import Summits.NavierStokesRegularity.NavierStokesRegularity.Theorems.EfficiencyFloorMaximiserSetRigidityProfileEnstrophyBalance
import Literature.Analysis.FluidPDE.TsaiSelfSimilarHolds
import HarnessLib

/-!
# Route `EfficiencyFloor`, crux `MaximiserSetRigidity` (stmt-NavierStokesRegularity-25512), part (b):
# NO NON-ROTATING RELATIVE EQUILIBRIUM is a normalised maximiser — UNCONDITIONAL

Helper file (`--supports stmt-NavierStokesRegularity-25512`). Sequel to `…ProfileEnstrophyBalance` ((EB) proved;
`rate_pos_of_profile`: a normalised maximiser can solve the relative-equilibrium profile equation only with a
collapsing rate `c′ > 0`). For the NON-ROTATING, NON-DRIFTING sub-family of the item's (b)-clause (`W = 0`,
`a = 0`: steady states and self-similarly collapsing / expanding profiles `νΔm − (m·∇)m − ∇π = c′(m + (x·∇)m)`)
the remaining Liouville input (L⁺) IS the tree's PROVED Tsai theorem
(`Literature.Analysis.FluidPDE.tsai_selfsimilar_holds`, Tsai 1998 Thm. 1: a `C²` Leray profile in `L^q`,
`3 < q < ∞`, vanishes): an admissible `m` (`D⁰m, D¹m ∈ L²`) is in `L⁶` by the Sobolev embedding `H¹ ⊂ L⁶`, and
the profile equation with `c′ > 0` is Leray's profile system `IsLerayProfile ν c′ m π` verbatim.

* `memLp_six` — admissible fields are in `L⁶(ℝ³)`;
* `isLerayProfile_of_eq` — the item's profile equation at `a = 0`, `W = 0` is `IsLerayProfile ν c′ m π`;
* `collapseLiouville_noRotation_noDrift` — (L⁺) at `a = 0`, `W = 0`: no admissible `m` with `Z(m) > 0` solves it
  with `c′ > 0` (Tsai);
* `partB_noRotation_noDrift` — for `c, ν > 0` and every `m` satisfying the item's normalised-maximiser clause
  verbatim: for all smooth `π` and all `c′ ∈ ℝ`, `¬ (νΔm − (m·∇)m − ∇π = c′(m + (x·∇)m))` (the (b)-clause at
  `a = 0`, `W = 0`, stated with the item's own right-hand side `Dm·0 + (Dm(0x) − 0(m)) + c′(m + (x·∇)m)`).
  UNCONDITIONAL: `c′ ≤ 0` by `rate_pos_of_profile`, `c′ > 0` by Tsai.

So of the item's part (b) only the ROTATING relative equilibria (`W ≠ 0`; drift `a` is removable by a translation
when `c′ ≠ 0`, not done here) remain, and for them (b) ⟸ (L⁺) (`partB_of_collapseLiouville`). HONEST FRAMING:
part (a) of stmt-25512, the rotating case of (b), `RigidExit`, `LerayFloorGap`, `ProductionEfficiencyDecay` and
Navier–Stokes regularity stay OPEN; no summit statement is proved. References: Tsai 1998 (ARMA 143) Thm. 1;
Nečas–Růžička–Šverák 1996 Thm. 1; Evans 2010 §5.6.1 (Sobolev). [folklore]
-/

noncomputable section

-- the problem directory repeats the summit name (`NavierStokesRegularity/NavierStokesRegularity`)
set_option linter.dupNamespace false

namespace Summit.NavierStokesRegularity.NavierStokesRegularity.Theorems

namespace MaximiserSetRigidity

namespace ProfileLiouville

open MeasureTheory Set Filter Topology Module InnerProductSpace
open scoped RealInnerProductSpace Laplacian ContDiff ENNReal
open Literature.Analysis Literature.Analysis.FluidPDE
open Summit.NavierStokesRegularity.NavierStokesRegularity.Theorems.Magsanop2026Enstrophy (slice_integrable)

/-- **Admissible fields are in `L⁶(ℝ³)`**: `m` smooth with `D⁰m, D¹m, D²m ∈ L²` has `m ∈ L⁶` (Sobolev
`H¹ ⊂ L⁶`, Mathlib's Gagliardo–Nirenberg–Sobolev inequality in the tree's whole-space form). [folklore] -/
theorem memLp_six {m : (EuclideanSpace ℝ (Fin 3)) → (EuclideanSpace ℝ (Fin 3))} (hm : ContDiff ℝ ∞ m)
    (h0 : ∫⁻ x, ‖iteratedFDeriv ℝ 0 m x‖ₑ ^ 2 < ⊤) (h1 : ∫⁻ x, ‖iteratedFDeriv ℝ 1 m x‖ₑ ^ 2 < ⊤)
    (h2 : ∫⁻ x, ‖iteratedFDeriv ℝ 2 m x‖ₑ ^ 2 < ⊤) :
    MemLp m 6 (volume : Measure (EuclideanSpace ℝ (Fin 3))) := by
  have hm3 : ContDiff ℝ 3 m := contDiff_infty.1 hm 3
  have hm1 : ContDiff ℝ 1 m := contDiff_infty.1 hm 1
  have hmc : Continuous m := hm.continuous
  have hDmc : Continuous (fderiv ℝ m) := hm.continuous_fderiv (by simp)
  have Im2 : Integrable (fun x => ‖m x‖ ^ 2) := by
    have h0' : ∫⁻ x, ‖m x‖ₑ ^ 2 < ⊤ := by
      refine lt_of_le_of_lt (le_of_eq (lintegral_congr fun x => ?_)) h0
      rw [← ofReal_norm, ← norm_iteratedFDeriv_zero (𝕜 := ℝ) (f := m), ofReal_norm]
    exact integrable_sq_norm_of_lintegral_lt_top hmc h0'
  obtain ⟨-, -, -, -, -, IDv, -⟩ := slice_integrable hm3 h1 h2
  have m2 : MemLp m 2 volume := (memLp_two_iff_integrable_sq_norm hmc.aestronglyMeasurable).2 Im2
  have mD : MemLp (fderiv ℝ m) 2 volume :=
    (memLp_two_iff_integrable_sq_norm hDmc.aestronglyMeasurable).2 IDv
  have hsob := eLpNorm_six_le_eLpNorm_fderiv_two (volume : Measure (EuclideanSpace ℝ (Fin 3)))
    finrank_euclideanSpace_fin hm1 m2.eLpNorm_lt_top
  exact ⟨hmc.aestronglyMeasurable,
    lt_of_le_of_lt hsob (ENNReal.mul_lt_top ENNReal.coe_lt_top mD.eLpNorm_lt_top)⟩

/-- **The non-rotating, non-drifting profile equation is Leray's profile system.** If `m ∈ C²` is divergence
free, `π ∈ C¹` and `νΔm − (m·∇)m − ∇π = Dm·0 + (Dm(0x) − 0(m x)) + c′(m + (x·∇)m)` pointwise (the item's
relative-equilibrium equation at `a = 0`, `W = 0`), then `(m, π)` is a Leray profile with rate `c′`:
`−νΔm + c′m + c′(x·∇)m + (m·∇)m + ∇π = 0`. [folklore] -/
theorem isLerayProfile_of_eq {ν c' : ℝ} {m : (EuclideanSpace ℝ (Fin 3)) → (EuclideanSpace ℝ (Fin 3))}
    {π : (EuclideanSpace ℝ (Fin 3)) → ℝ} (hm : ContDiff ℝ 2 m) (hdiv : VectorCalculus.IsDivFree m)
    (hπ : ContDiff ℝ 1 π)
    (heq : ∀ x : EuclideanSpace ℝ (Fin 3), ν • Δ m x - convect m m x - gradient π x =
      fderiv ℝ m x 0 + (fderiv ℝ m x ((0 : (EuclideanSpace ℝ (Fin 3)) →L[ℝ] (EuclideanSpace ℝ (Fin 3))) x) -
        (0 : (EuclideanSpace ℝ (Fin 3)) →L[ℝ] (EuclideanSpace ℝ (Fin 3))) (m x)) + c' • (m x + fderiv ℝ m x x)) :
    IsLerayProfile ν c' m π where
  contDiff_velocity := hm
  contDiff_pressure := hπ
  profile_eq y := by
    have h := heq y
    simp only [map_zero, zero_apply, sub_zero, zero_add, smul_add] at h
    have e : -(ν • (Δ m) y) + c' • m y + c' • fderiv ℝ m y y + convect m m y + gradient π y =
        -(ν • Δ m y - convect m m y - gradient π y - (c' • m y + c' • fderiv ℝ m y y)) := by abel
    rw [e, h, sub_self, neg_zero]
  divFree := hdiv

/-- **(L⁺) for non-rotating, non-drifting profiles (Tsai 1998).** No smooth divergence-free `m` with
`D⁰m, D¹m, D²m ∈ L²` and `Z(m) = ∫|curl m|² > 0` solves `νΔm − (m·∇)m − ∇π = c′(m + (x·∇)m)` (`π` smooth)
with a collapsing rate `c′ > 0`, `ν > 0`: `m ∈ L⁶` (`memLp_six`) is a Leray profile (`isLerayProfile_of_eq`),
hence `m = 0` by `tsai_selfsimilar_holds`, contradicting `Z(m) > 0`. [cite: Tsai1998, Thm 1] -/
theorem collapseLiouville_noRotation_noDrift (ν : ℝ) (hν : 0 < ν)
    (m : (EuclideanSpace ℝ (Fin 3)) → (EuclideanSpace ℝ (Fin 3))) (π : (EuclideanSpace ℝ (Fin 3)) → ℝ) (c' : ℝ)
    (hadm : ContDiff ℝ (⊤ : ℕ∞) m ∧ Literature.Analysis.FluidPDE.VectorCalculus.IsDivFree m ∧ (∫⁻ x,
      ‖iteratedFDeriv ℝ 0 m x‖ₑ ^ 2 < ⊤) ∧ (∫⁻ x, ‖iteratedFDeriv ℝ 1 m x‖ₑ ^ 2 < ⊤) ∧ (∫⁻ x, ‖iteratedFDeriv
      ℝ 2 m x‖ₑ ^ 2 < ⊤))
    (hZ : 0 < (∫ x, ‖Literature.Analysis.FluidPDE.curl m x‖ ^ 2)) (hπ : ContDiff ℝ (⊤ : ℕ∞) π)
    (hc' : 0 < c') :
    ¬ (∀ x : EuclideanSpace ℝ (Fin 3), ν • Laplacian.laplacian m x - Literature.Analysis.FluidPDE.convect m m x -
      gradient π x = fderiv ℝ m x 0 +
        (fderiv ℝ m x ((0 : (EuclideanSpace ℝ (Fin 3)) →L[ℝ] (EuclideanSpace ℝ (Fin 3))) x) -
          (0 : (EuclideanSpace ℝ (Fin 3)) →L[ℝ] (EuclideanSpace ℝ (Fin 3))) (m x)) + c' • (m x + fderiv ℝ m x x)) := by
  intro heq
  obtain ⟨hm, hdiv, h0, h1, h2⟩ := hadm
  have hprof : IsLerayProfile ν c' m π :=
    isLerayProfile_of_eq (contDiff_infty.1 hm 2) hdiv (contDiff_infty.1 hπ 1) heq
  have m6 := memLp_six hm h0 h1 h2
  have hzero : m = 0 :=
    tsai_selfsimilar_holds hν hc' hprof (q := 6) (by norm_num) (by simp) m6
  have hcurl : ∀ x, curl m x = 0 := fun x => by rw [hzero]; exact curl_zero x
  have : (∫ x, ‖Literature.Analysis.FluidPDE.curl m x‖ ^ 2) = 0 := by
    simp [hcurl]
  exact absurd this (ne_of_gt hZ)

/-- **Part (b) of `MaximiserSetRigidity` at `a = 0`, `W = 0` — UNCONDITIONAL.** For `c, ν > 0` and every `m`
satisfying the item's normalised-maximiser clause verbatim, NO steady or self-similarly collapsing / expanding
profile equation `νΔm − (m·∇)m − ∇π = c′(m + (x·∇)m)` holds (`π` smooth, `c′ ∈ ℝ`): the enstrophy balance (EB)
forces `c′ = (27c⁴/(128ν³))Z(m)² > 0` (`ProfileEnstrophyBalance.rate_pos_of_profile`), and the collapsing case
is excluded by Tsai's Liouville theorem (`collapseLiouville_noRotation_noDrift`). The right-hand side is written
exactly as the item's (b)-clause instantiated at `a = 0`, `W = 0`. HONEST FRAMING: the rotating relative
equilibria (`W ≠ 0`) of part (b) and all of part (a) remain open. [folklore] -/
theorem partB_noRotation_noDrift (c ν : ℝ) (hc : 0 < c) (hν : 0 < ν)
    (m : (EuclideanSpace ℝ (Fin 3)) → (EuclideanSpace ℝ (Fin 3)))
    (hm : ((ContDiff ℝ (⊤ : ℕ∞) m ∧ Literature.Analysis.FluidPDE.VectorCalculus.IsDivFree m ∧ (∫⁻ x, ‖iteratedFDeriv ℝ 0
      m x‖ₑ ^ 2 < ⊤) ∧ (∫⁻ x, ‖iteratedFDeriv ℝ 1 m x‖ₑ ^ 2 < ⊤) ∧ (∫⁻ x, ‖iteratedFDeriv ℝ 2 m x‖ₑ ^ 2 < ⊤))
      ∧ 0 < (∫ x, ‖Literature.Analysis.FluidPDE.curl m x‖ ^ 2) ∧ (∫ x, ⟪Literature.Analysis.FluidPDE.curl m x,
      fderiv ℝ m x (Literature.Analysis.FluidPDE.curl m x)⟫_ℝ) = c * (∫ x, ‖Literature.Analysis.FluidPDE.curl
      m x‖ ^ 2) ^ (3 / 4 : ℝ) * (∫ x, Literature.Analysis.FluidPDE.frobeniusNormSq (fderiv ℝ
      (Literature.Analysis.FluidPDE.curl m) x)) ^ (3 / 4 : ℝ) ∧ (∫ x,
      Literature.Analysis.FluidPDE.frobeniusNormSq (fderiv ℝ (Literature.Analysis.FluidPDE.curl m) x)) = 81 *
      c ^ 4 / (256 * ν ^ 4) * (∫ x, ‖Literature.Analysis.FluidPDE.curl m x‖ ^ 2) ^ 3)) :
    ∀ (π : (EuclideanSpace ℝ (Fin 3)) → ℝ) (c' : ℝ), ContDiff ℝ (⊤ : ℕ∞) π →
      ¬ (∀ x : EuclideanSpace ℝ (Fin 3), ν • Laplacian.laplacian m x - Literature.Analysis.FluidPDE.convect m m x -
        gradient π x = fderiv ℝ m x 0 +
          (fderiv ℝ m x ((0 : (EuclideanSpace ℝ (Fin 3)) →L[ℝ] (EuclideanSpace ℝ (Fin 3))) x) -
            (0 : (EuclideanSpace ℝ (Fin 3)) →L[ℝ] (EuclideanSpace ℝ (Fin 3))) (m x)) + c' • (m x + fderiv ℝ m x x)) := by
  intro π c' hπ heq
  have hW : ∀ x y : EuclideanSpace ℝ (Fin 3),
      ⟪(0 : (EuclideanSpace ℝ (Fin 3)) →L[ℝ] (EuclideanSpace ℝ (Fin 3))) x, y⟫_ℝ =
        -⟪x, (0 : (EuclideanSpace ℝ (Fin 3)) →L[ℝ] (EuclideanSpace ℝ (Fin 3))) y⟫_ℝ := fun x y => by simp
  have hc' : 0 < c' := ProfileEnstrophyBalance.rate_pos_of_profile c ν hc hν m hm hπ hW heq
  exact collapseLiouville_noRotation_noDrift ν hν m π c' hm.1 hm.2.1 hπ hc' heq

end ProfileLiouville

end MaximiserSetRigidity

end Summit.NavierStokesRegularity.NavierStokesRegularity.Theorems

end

━━━━━━━━━━━━━━━━

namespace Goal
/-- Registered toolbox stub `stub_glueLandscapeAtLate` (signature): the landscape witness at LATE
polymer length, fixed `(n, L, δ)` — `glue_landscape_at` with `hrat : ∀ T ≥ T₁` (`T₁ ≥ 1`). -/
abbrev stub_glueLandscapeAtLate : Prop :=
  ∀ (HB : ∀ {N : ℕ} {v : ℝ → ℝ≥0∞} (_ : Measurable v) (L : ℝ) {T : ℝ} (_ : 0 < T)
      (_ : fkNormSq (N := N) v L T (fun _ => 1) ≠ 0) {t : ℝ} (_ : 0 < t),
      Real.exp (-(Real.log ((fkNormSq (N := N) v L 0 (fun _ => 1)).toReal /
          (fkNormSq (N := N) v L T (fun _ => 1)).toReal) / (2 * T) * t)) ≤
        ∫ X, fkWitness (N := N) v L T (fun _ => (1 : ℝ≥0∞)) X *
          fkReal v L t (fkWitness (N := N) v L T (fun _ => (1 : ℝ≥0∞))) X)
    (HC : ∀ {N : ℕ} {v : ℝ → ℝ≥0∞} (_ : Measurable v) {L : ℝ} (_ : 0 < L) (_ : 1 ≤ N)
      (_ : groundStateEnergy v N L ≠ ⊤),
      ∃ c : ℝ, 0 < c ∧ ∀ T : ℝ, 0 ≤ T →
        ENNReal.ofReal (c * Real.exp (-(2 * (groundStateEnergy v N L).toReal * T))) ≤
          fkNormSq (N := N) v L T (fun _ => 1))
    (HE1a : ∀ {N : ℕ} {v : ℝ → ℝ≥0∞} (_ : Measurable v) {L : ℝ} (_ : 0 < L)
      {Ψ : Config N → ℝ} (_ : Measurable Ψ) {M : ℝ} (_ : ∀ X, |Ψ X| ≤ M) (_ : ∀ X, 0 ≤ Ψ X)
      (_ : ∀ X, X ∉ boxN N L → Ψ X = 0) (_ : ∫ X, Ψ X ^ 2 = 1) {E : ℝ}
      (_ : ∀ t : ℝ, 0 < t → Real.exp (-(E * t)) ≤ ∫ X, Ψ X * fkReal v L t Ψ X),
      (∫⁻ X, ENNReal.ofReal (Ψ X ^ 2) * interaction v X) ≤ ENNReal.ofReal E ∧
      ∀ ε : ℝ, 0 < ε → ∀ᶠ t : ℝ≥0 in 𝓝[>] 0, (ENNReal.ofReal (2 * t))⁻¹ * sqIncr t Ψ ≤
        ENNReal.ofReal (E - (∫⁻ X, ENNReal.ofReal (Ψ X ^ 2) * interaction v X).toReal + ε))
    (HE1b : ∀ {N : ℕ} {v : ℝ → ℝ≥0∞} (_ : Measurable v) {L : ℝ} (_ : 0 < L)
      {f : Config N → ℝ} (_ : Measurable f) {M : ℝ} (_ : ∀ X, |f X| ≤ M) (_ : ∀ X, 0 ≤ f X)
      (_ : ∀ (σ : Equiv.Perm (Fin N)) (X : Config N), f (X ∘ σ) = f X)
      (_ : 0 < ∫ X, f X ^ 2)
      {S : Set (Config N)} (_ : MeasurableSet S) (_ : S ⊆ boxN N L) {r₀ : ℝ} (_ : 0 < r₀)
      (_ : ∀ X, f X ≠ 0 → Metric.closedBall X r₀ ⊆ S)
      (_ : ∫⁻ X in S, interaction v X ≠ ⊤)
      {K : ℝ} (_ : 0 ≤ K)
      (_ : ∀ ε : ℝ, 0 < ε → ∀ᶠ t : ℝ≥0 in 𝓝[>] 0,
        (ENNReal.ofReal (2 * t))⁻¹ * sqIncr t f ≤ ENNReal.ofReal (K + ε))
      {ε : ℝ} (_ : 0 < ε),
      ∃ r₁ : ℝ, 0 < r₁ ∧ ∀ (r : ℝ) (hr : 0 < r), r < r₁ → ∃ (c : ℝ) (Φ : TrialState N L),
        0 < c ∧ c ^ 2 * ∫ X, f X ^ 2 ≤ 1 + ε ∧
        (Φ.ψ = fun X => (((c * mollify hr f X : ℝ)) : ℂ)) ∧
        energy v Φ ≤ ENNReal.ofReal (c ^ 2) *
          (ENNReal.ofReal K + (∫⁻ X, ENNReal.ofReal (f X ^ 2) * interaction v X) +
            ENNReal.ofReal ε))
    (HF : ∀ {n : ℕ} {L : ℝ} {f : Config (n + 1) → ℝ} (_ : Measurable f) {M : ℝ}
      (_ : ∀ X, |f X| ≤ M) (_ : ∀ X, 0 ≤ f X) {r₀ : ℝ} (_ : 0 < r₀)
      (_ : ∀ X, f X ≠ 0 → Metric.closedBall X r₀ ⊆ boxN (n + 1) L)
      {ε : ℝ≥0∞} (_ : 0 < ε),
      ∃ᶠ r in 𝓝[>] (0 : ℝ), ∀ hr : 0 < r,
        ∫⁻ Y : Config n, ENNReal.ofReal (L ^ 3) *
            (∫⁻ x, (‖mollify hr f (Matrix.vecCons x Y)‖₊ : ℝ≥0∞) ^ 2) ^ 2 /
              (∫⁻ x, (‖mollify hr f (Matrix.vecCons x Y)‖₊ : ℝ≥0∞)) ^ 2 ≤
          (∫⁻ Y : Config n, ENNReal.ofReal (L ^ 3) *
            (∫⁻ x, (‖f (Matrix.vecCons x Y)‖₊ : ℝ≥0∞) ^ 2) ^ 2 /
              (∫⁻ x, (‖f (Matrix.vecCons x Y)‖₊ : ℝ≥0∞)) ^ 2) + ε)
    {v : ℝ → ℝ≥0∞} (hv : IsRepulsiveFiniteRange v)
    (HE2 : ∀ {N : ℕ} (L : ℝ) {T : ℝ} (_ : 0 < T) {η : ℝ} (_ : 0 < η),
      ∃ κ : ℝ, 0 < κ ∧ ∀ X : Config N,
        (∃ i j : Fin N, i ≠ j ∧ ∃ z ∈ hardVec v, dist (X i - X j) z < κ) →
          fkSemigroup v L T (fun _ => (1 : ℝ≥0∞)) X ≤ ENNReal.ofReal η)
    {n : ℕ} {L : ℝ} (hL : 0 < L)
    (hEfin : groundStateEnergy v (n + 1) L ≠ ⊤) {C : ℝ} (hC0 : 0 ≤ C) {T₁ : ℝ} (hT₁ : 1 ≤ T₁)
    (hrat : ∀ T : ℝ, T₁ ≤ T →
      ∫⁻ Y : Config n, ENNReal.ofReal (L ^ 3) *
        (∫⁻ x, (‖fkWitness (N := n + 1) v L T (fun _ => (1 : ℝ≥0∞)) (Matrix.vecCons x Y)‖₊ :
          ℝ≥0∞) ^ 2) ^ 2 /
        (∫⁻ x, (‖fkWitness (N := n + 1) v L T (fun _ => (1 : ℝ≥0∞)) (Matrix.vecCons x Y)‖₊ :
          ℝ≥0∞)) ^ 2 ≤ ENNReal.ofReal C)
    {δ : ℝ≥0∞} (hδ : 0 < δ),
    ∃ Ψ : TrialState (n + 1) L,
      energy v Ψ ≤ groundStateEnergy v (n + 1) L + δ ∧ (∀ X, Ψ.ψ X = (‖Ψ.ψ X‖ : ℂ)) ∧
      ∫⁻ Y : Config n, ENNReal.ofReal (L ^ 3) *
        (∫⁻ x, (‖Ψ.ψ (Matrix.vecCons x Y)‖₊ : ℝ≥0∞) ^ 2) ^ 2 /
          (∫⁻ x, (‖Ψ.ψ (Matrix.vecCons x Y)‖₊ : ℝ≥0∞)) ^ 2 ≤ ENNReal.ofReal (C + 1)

━━━━━━━━━━━━━━━━

### Your task
Show each line from the listing above that includes the word "interaction".

### Answer for this exercise
      (∫⁻ X, ENNReal.ofReal (Ψ X ^ 2) * interaction v X) ≤ ENNReal.ofReal E ∧
        ENNReal.ofReal (E - (∫⁻ X, ENNReal.ofReal (Ψ X ^ 2) * interaction v X).toReal + ε))
      (_ : ∫⁻ X in S, interaction v X ≠ ⊤)
          (ENNReal.ofReal K + (∫⁻ X, ENNReal.ofReal (f X ^ 2) * interaction v X) +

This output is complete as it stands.